Whew. To answer this problem, I needed to make some assumptions. First, the difference between government outlays and government purchases is transfer payments. Transfer payments are not components of GDP. Second, income to foreigners is income generated in the country but flowing out of the country. Such moneies are included in GDP but not included National Income.
1) Inventory investment is the net change in inventories. Inventories changed from 10 to 5, a net change of -5. (So, total investment (I) is planned business fixed and residential investments plus the net change in inventories)
2) Net Exports -- you got right
3) GDP = C+I+G+(X-M)
= 140 + (27-5) + 65 + (21-17)
In addition, GDP = National Income + depreciation (D) + indirect business taxes (IBT). And National Income (NI) is labor income plus capital income minus income going to foreigners (plus income by residents living over seas, which is not mentioned in this problem).

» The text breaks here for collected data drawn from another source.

import Summits.ResolutionOfSingularities.ResolutionOfSingularities.Theses.PAlteration
import Summits.ResolutionOfSingularities.ResolutionOfSingularities.Theorems.PAlterationPalterationThesisGlue
import Summits.ResolutionOfSingularities.ResolutionOfSingularities.Theorems.PAlterationPalterationThesisIffSummit
import HarnessLib

/-!
# Skeleton `items-glue` for crux stmt-ResolutionOfSingularities-0552 `PalterationThesis`

Line lead gen 1 / c1 (prover-line-stmt-ResolutionOfSingularities-0552-c1-0), 2026-08-16.
The crux `PalterationThesis` is `∀ p prime, PIAlt_p ∧ PICover_p`, i.e. the conjunction of the two
open crux ITEMS stmt-0555 (`Pialt`) and stmt-0554 (`Picover`) of the same route
(`palterationThesis_iff_pialt_and_picover`, landed p87934) and is equivalent to the summit
(`palterationThesis_iff_resolutionOfSingularities`, landed p95862). The only honest decomposition is
therefore the two items themselves; both stubs below ARE those items (crux-sized, each with its own
line lead) and are not worker-sized.
-/

namespace Summit.ResolutionOfSingularities.ResolutionOfSingularities.Theorems.PalterationThesisLine

open Summit.ResolutionOfSingularities.ResolutionOfSingularities.Theses.PAlteration
open Summit.ResolutionOfSingularities.ResolutionOfSingularities.Theorems

/-- Stub = item stmt-ResolutionOfSingularities-0555 (`Pialt`, Abramovich–Oort conjecture in
characteristic `p`, Temkin 2013 Conj. 1.3.1; open). -/
theorem stub_pialt : Pialt := by
  sorry

/-- Stub = item stmt-ResolutionOfSingularities-0554 (`Picover`, resolution of finite radicial covers
of regular varieties; open from dimension 4). -/
theorem stub_picover : Picover := by
  sorry

/-- Composition: the crux BY NAME from the two stubs (pure glue, `palterationThesis_of_pialt_of_picover`). -/
theorem PalterationThesis_of : PalterationThesis :=
  palterationThesis_of_pialt_of_picover stub_pialt stub_picover

end Summit.ResolutionOfSingularities.ResolutionOfSingularities.Theorems.PalterationThesisLine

So, NI = 126 + 70 - 5 = 191
GDP = NI + D + IBT = 191 + 12 + 28 = 231
4) Statistical discrepancy = none.
5) National savings is Y-C-G = 231-140-65 = 26
Note I+(x-m) = 27-5 + 4 = 26.
I hope this helps.
thank u for ur help. for statistical discrepancy i got 211-201=10
i thought its bifference b/w calculation of GDP and the method of income of factor of production(Labor income+Capital Income+Net income foreigners.. lemme know if im wrong!!